The general idea is the following:

  • Have a "Cached Nodes Builder" along with its composer. This is the general-use component with which you can request a node of a specific type (Models Builder types), return it and cache it for future use. This works with nodes and sets of nodes. Although the functionality for sets of nodes is there, there's no implementation for sets of nodes on the example below for the time being, but it's fairly easy to use it if you need it.
  • Have a "Cached Nodes" class that uses "Cached Nodes Builder" and implements static methods that return strongly-typed documents.
  • Have an event handler attached to all document handling events (delete, publish, unpublish, etc.) that invalidate the cached documents whenever an action occurs. It is very important to invalidate the cache after every change or you run the danger of having an older IPublishedSnapshot in place (look at the remarks listed at the end of the post). Alternatively, you can go with an id-only caching approach and get a fresh document each time.

PROS: Obvious :)

CONS: You can have only one cached node per document type (that's the idea under which the whole concept works). Normally you'll only be caching "special" nodes that have their own doctype, but if you need something more than that then you may skip the "Cached Nodes Builder" call and implement your own logic in the respective method you'll implement inside the CachedNodes class. Oh, and you have to be using strongly-typed models (i.e.
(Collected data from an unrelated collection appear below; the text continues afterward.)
import Summits.RiemannHypothesis.RiemannHypothesis.Theorems.SemilocalNegCertFiftyNineKinked2061
import HarnessLib

/-!
# Semi-local threshold of the `{∞,2,…,59}` form, negative side: `a*({2,…,59}) ≤ 1055 / 512 = 2.060546875` — the wall `q = 61` from a KINKED (piecewise-cubic) witness with slope breaks at the prime-atom images (part 2/23: the kernel facts piece 12 … piece 26 of 298 (imports part 1 only))

Cell `rh-explicit` (HOME `run/shared/lean/pub/rh-explicit/`), seat cc-s2-9 gen3 (HUMAN RULING D-0074 (D5) WEIL data engine; LADDER-RH column WEIL, rung DATA → W-P(P2);
pipeline = cc-s2-4 gen8/gen11's piecewise-witness layer `SemilocalPiecewise{Witness,Increment,IncrementSum,Cert}.lean` + their float finder, every number
re-derived by an independent second engine E2 before filing; gen0/gen2 rows: `SemilocalNegCert{ThirteenKinked1423,…,FiftyThreeKinked2044}*`, capstone `SemilocalKinkedWallOffsets`).
HONEST FRAMING: RH-FREE theorems about the tree's `weilSemilocalThreshold S` of a TRUNCATED Weil form (finitely many places); nothing here bears on the
truth of RH; the lower clause `(log q)/2 ≤ a*(S_q)` at all primes IS RH and is untouched; the SIGN of `δ*(61)` is not claimed.

KINKED row for the wall `q = 61` (`S = {2,…,59}`): at `b = 1055 / 512 = 2.060546875 ≈ a*(S_61) + 0.0051` (DATA, two engines, cc-s2-6/cc-s2-3: `a*(S_61) = 2.0554656`)
the polynomial × indicator class is far from negative (tree row `267/128`, `SemilocalNegCertUptoFiftyNine`, `δ*(61) ≤ 0.0305`), whereas an odd piecewise cubic with slope breaks at the images
`|b − log n|` (rounded to `/1024`) of the atoms `n ∈ {3,5,7,11,13,17,19,23,29,31,37,41,43,47,53,59}` (the odd-prime atoms; all atom images resp. all primes resp. primes + 4 + 9 scanned, kit j257393) is negative by `2.827e-03·‖G‖²`.
Instance: `S = {2, 3, 5, 7, 11, 13, 17, 19, 23, 29, 31, 37, 41, 43, 47, 53, 59}`, `N = 63` (atom table `atomsUptoFiftyNineN63` / `atomsEnclose_UptoFiftyNineN63` of THIS file: the tree's `atomsUptoFiftyNine` (`N = 64`, `SemilocalNegCertUptoFiftyNine.lean`) minus the atom `64`, whose image lies above `2b`), 17 pieces of degree ≤ 3, 298 `t`-pieces;
TWO ENGINES on the witness before the kernel: cc-s2-4's float finder `λ_min = -2.8274e-03` and the seat's exact-in-`x` decimal engine E2 `R = -2.8378e-03` (no polar credit);
the exact kernel margin is the certificate's own rational arithmetic (farm report).  ⇒ **`a*({2,…,59}) ≤ 1055 / 512`, `δ*(61) < 0.00511`** (was `0.0305`).
No data is trusted: every bound is a `decide +kernel` fact.  Folklore throughout.
-/

set_option autoImplicit false
set_option linter.dupNamespace false  -- the mandated namespace repeats `RiemannHypothesis`
set_option Elab.async false  -- serialise the kernel facts: in parallel they exhaust the node's per-process heap (cc-s2-4 gen11, CC4-LEAN §16.10)

noncomputable section

open Complex Filter Set MeasureTheory Topology
open scoped Real

namespace Summit.RiemannHypothesis.RiemannHypothesis.Theorems.SemilocalPolyWitness

open MeasureTheory Set Finset Real
open Literature.NumberTheory.LFunctions
open Summit.RiemannHypothesis.RiemannHypothesis.Theorems.MotivicDoor
open Summit.RiemannHypothesis.RiemannHypothesis.Theorems.MotivicDoor.SemilocalThreshold
open Summit.RiemannHypothesis.RiemannHypothesis.Theorems.MotivicDoor.SemilocalMarkov
open LQ

set_option maxHeartbeats 0 in
/-- kernel fact: piece `12` of `certFiftyNineKinked2061`. -/
theorem check_FiftyNineKinked2061_piece12 : certFiftyNineKinked2061.checkPiecePW 12 = true := by
  decide +kernel

set_option maxHeartbeats 0 in
/-- kernel fact: piece `13` of `certFiftyNineKinked2061`. -/
theorem check_FiftyNineKinked2061_piece13 : certFiftyNineKinked2061.checkPiecePW 13 = true := by
  decide +kernel

set_option maxHeartbeats 0 in
/-- kernel fact: piece `14` of `certFiftyNineKinked2061`. -/
theorem check_FiftyNineKinked2061_piece14 : certFiftyNineKinked2061.checkPiecePW 14 = true := by
  decide +kernel

set_option maxHeartbeats 0 in
/-- kernel fact: piece `15` of `certFiftyNineKinked2061`. -/
theorem check_FiftyNineKinked2061_piece15 : certFiftyNineKinked2061.checkPiecePW 15 = true := by
  decide +kernel

set_option maxHeartbeats 0 in
/-- kernel fact: piece `16` of `certFiftyNineKinked2061`. -/
theorem check_FiftyNineKinked2061_piece16 : certFiftyNineKinked2061.checkPiecePW 16 = true := by
  decide +kernel

set_option maxHeartbeats 0 in
/-- kernel fact: piece `17` of `certFiftyNineKinked2061`. -/
theorem check_FiftyNineKinked2061_piece17 : certFiftyNineKinked2061.checkPiecePW 17 = true := by
  decide +kernel

set_option maxHeartbeats 0 in
/-- kernel fact: piece `18` of `certFiftyNineKinked2061`. -/
theorem check_FiftyNineKinked2061_piece18 : certFiftyNineKinked2061.checkPiecePW 18 = true := by
  decide +kernel

set_option maxHeartbeats 0 in
/-- kernel fact: piece `19` of `certFiftyNineKinked2061`. -/
theorem check_FiftyNineKinked2061_piece19 : certFiftyNineKinked2061.checkPiecePW 19 = true := by
  decide +kernel

set_option maxHeartbeats 0 in
/-- kernel fact: piece `20` of `certFiftyNineKinked2061`. -/
theorem check_FiftyNineKinked2061_piece20 : certFiftyNineKinked2061.checkPiecePW 20 = true := by
  decide +kernel

set_option maxHeartbeats 0 in
/-- kernel fact: piece `21` of `certFiftyNineKinked2061`. -/
theorem check_FiftyNineKinked2061_piece21 : certFiftyNineKinked2061.checkPiecePW 21 = true := by
  decide +kernel

set_option maxHeartbeats 0 in
/-- kernel fact: piece `22` of `certFiftyNineKinked2061`. -/
theorem check_FiftyNineKinked2061_piece22 : certFiftyNineKinked2061.checkPiecePW 22 = true := by
  decide +kernel

set_option maxHeartbeats 0 in
/-- kernel fact: piece `23` of `certFiftyNineKinked2061`. -/
theorem check_FiftyNineKinked2061_piece23 : certFiftyNineKinked2061.checkPiecePW 23 = true := by
  decide +kernel

set_option maxHeartbeats 0 in
/-- kernel fact: piece `24` of `certFiftyNineKinked2061`. -/
theorem check_FiftyNineKinked2061_piece24 : certFiftyNineKinked2061.checkPiecePW 24 = true := by
  decide +kernel

set_option maxHeartbeats 0 in
/-- kernel fact: piece `25` of `certFiftyNineKinked2061`. -/
theorem check_FiftyNineKinked2061_piece25 : certFiftyNineKinked2061.checkPiecePW 25 = true := by
  decide +kernel

set_option maxHeartbeats 0 in
/-- kernel fact: piece `26` of `certFiftyNineKinked2061`. -/
theorem check_FiftyNineKinked2061_piece26 : certFiftyNineKinked2061.checkPiecePW 26 = true := by
  decide +kernel

end Summit.RiemannHypothesis.RiemannHypothesis.Theorems.SemilocalPolyWitness

end
import Literature.Analysis.FluidPDE.FiniteFourierModeEulerPolygonB

/-!
# The periodic vertex chain around a face polygon

Support file for `FiniteFourierModeEuler` (N. Kishimoto, T. Yoneda, J. Math. Fluid Mech. 24
(2022) 74 = arXiv:2110.08039). The boundary polygon `q₀ = p₀, q₁, …, q_m` of a face of `S^{conv}`
(`FaceCfg.poly`, `FiniteFourierModeEulerPolygonB`) is read periodically,
`p₀ = q₀, q₁, …, q_m, q₀, q₁, …` (`chain`); this bookkeeping is shared by the three-dimensional
argument at the vertex of maximal length (`FiniteFourierModeEulerKeyA`, Props. 4.4 (iv)/4.7) and by
the boundary polygon of a planar support (`FiniteFourierModeEulerPlanarPolyA`, §3).

## References

* [KishimotoYoneda2022] N. Kishimoto, T. Yoneda, J. Math. Fluid Mech. 24 (2022) 74 =
  arXiv:2110.08039, §3 and §4 (the boundary polygons `∂F` of the faces of `S^{conv}`).
-/

noncomputable section

open Matrix Set Finset

namespace Literature.Analysis.FluidPDE

namespace KY

/-! ### The periodic chain around the boundary polygon -/

section Chain

variable {S : Finset (Fin 3 → ℝ)} {φ p₀ : Fin 3 → ℝ}

/-- The `(m+1)`-periodic vertex chain `p₀ = q₀, q₁, …, q_m, q₀, q₁, …`. [folklore] -/
def chain (S : Finset (Fin 3 → ℝ)) (φ p₀ : Fin 3 → ℝ) (j : ℕ) : Fin 3 → ℝ :=
  FaceCfg.poly S φ p₀ 1 (j % (FaceCfg.nverts S φ p₀ 1 + 1))

/-- Periodicity of the chain. [folklore] -/
theorem chain_periodic (j : ℕ) : chain S φ p₀ (j + (FaceCfg.nverts S φ p₀ 1 + 1)) = chain S φ p₀ j := by
  unfold chain; rw [Nat.add_mod_right]

/-- The chain on the first period. [folklore] -/
theorem chain_of_le {j : ℕ} (hj : j ≤ FaceCfg.nverts S φ p₀ 1) : chain S φ p₀ j = FaceCfg.poly S φ p₀ 1 j := by
  unfold chain; rw [Nat.mod_eq_of_lt (Nat.lt_succ_of_le hj)]

/-- `chain (m+1) = q₀`. [folklore] -/
theorem chain_succ_nverts : chain S φ p₀ (FaceCfg.nverts S φ p₀ 1 + 1) = FaceCfg.poly S φ p₀ 1 0 := by
  unfold chain; rw [Nat.mod_self]

/-- `chain (m+2) = q₁` (`m ≥ 1`). [folklore] -/
theorem chain_nverts_add_two (hm : 1 ≤ FaceCfg.nverts S φ p₀ 1) :
    chain S φ p₀ (FaceCfg.nverts S φ p₀ 1 + 2) = FaceCfg.poly S φ p₀ 1 1 := by
  unfold chain
  rw [show FaceCfg.nverts S φ p₀ 1 + 2 = 1 + (FaceCfg.nverts S φ p₀ 1 + 1) by ring, Nat.add_mod_right,
    Nat.mod_eq_of_lt (by omega)]

/-- Consecutive chain points are consecutive polygon points `q_{j'}, q_{j'+1}`, `j' ≤ m`
(with `q_{m+1} = q₀`). [folklore] -/
theorem chain_consecutive (j : ℕ) : ∃ j' : ℕ, j' ≤ FaceCfg.nverts S φ p₀ 1 ∧
    chain S φ p₀ j = FaceCfg.poly S φ p₀ 1 j' ∧ chain S φ p₀ (j + 1) = FaceCfg.poly S φ p₀ 1 (j' + 1) := by
  have hj'le : j % (FaceCfg.nverts S φ p₀ 1 + 1) ≤ FaceCfg.nverts S φ p₀ 1 :=
    Nat.lt_succ_iff.1 (Nat.mod_lt _ (Nat.succ_pos _))
  refine ⟨j % (FaceCfg.nverts S φ p₀ 1 + 1), hj'le, rfl, ?_⟩
  unfold chain
  rcases hj'le.lt_or_eq with hlt | heq
  · congr 1
    rw [Nat.add_mod, Nat.one_mod_eq_one.2 (by omega), Nat.mod_eq_of_lt (by omega)]
  · have hdm := Nat.div_add_mod j (FaceCfg.nverts S φ p₀ 1 + 1)
    rw [heq] at hdm
    have hj1 : j + 1 = (FaceCfg.nverts S φ p₀ 1 + 1)
        + (FaceCfg.nverts S φ p₀ 1 + 1) * (j / (FaceCfg.nverts S φ p₀ 1 + 1)) := by omega
    rw [hj1, Nat.add_mul_mod_self_left, Nat.mod_self, heq, FaceCfg.poly_zero,
      FaceCfg.poly_of_gt (Nat.lt_succ_self _)]

end Chain

end KY

end Literature.Analysis.FluidPDE
import Summits.MatrixMultiplication.OmegaCensus.SmallFormats.MatMul22nGF3MarginalCensus
import Summits.MatrixMultiplication.OmegaCensus.SmallFormats.InvertiblePointDeltaLaw
import HarnessLib

/-!
# ω-census family (a): the `𝔽₃` `⟨2,2,6⟩@20` census reduced to its NO-IP marginals (the δ-law discharges the 1 092 IP-orbits)

Cell `pub-omega` (unit `pub-omega-tensor`, gen 34), topic `Summits/MatrixMultiplication/OmegaCensus` (sub-folder
`SmallFormats`). Framing (verbatim): lottery ticket; floor = certified bounds/negative ranges. HONEST FRAMING: bookkeeping. The
X-marginal census reduction (`MatMul22nGF3MarginalCensus`, tensor g30) makes `r + 1 ≤ R_𝔽₃(⟨2,2,n⟩)` follow from two engine-side
facts about a list `Reps`: ENUMERATION COMPLETE for the universe `XCaps3 n r` and EVERY REPRESENTATIVE EXCLUDED. The δ-LAW
(`InvertiblePointDeltaLaw`, this generation) adds a KERNEL constraint to the universe whenever `3r ≤ 10n`: at every invertible `X₀`
at most `r − 2n − 1` X-forms vanish (`invLineCapPlus_xMarginal`) — no saturated invertible point ('no IP'). Hence
(`succ_le_tensorRank_22n_gf3_of_noIP_enumeration`) the enumeration hypothesis may be restricted to NO-IP marginals. For
`(n, r) = (6, 20)` (`twentyone_le_tensorRank_226_gf3_of_noIP_enumeration`, `tensorRank_226_gf3_eq_of_noIP_enumeration`) this
shrinks the engine-side inputs of the sentence 'R_𝔽₃(⟨2,2,6⟩) = 21' from 1 148 orbits (1 092 IP + 56 no-IP, census of tensor
g23–g26 / ENG1, engine ×2) to the 56 NO-IP orbits: their enumeration and their 56 exclusions (near-frame searches, engine ×2,
Pa24–Pa38) remain engine-side and are NOT proved here. Nothing in this file is the statement 'R_𝔽₃(⟨2,2,6⟩) = 21' and nothing is
a bound on `ω`.
-/

namespace Summit.MatrixMultiplication.OmegaCensus.RankOnePlaneCapGeneral

open Module Matrix Literature.Computability.AlgebraicComplexity
open Summit.MatrixMultiplication.OmegaCensus.SmallFormats

variable {n : ℕ}

/-- **The δ-law as a cap on the X-marginal** (`𝔽₃`, any rung with `3r ≤ 10n`, `n ≥ 1`): at every invertible `X₀` at most
`r − 2n − 1` coefficient matrices of the X-marginal are orthogonal to `X₀` — one better than the invertible line cap of `XCaps3`. -/
theorem invLineCapPlus_xMarginal {r : ℕ} (hn : 0 < n) (h3 : 3 * r ≤ 10 * n)
    (β : BilinComp (mulBilin (ZMod 3) 2 2 n) (Fin r)) (X₀ : Matrix (Fin 2) (Fin 2) (ZMod 3)) (hX₀ : X₀.det ≠ 0) :
    2 * n + 1 + (Finset.univ.filter fun i => dotX (mflat (xMarginal β i)) X₀ = 0).card ≤ r := by
  have h1 := DeltaLaw.two_mul_add_one_le_card_filter_ne hn β (by rw [Fintype.card_fin]; exact h3) X₀
    (isUnit_iff_ne_zero.mpr hX₀)
  change 2 * n + 1 ≤ (Finset.univ.filter fun i => ¬ β.f i X₀ = 0).card at h1
  have hsplit := Finset.card_filter_add_card_filter_not (s := (Finset.univ : Finset (Fin r)))
    (fun i => β.f i X₀ = 0)
  rw [Finset.card_univ, Fintype.card_fin] at hsplit
  have hcongr : (Finset.univ.filter fun i => dotX (mflat (xMarginal β i)) X₀ = 0) =
      Finset.univ.filter fun i => β.f i X₀ = 0 := by
    refine Finset.filter_congr fun i _ => ?_
    rw [f_apply_eq_dotX]
  rw [hcongr]
  omega

/-- **Census reduction with the no-IP universe** (`𝔽₃`, floor rung `r ≤ R_𝔽₃(⟨2,2,n⟩)`, `3r ≤ 10n`): IF every nowhere-zero `m`
in `XCaps3 n r` that moreover has NO saturated invertible point (`2n + 1 + #{i : m_i ⊥ X₀} ≤ r` for every invertible `X₀`) is
`InOrbit`-related to a member of `Reps`, AND no member of `Reps` is an X-marginal, THEN `r + 1 ≤ R_𝔽₃(⟨2,2,n⟩)`. Both hypotheses
are engine-side; the restriction of the universe is the kernel δ-law. -/
theorem succ_le_tensorRank_22n_gf3_of_noIP_enumeration (r : ℕ) (hn : 0 < n) (h3 : 3 * r ≤ 10 * n)
    (hr : r ≤ tensorRank (matMulTensor (ZMod 3) 2 2 n))
    (Reps : Set (Fin r → Matrix (Fin 2) (Fin 2) (ZMod 3)))
    (henum : ∀ m : Fin r → Matrix (Fin 2) (Fin 2) (ZMod 3), (∀ i, m i ≠ 0) → XCaps3 n r m →
      (∀ X₀ : Matrix (Fin 2) (Fin 2) (ZMod 3), X₀.det ≠ 0 →
        2 * n + 1 + (Finset.univ.filter fun i => dotX (mflat (m i)) X₀ = 0).card ≤ r) →
      ∃ rep ∈ Reps, InOrbit m rep)
    (hexcl : ∀ rep ∈ Reps, ∀ β : BilinComp (mulBilin (ZMod 3) 2 2 n) (Fin r), xMarginal β ≠ rep) :
    r + 1 ≤ tensorRank (matMulTensor (ZMod 3) 2 2 n) :=
  succ_le_tensorRank_22n_of_orbit_census r Reps
    (fun β => henum _ (xMarginal_ne_zero_of_le_tensorRank hr β) (xCaps3_xMarginal β)
      (fun X₀ hX₀ => invLineCapPlus_xMarginal hn h3 β X₀ hX₀)) hexcl

/-- **The `⟨2,2,6⟩@20` cell with the no-IP universe.** With the kernel floor `20 ≤ R_𝔽₃(⟨2,2,6⟩)` and the kernel δ-law
(`3·20 ≤ 10·6`): IF the census's list `Reps` of NO-IP representatives at `(6, 20)` (engine-side: 56 orbits) is complete for the
no-IP universe AND every one of them is excluded (engine-side: the near-frame searches), THEN `21 ≤ R_𝔽₃(⟨2,2,6⟩)`. NOT proved
unconditionally here. -/
theorem twentyone_le_tensorRank_226_gf3_of_noIP_enumeration
    (Reps : Set (Fin 20 → Matrix (Fin 2) (Fin 2) (ZMod 3)))
    (henum : ∀ m : Fin 20 → Matrix (Fin 2) (Fin 2) (ZMod 3), (∀ i, m i ≠ 0) → XCaps3 6 20 m →
      (∀ X₀ : Matrix (Fin 2) (Fin 2) (ZMod 3), X₀.det ≠ 0 →
        2 * 6 + 1 + (Finset.univ.filter fun i => dotX (mflat (m i)) X₀ = 0).card ≤ 20) →
      ∃ rep ∈ Reps, InOrbit m rep)
    (hexcl : ∀ rep ∈ Reps, ∀ β : BilinComp (mulBilin (ZMod 3) 2 2 6) (Fin 20), xMarginal β ≠ rep) :
    21 ≤ tensorRank (matMulTensor (ZMod 3) 2 2 6) :=
  succ_le_tensorRank_22n_gf3_of_noIP_enumeration 20 (by norm_num) (by norm_num)
    (by have h := (tensorRank_matMulTensor_22n_gf3_window 6 (by norm_num)).1; omega) Reps henum hexcl

/-- **The `⟨2,2,6⟩@20` cell, no-IP universe, with the Hopcroft–Kerr ceiling `21`:** under the same two engine-side
hypotheses, `R_𝔽₃(⟨2,2,6⟩) = 21`. NOT proved unconditionally here. -/
theorem tensorRank_226_gf3_eq_of_noIP_enumeration
    (Reps : Set (Fin 20 → Matrix (Fin 2) (Fin 2) (ZMod 3)))
    (henum : ∀ m : Fin 20 → Matrix (Fin 2) (Fin 2) (ZMod 3), (∀ i, m i ≠ 0) → XCaps3 6 20 m →
      (∀ X₀ : Matrix (Fin 2) (Fin 2) (ZMod 3), X₀.det ≠ 0 →
        2 * 6 + 1 + (Finset.univ.filter fun i => dotX (mflat (m i)) X₀ = 0).card ≤ 20) →
      ∃ rep ∈ Reps, InOrbit m rep)
    (hexcl : ∀ rep ∈ Reps, ∀ β : BilinComp (mulBilin (ZMod 3) 2 2 6) (Fin 20), xMarginal β ≠ rep) :
    tensorRank (matMulTensor (ZMod 3) 2 2 6) = 21 := by
  have h1 := twentyone_le_tensorRank_226_gf3_of_noIP_enumeration Reps henum hexcl
  have h2 := hopcroftKerr1971_tensorRank_matMulTensor_22n_le (K := ZMod 3) 6
  omega

end Summit.MatrixMultiplication.OmegaCensus.RankOnePlaneCapGeneral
Models Builder) for this to work.

The code you'll see below is for Umbraco v8 (explained right afterwards):

So the CachedNodesBuilder class, as well as its composer, are our little "black boxes" - you request a node of a specific type, it traverses the document tree once, finds the first node that is the given type, caches it, and returns it, returning the cached version from that point on.

The SiteEventsCM class is a very general event handler which invalidates the runtime cache for the CachedNodesBuilder in any change to the document tree. This could be as precise as you need it - e.g. invalidate the cache only when documents of specific doctypes are changed.

Finally, the CachedNodes static class and its methods is the one you'll be actually using. I've used three doctypes as examples - PageHome, ConfigGlobalSettings, and ConfigScriptSettings. In your implementation, you should change those to your own doctypes. Or, you can make the private generic method below (GetNode<T>) public and call it directly if you like, without implementing other doctype-specific methods.

(I hope you don't need an explanation for the CacheLiteralsCM class :) )

Getting a cached node is simple. Suppose you have a doctype called "MySettings" and you have already implemented your "GetMySettings" method in the CachedNodes class as below:

  public static MySettings GetMySettings(int pageId = 0)
        {
            return GetNode(pageId);
        }

 So in any view, controller, or anything else for which you might need this node, you can just do:

 
var settings = CachedNodes.GetMySettings();

And just use the settings variable from that point on.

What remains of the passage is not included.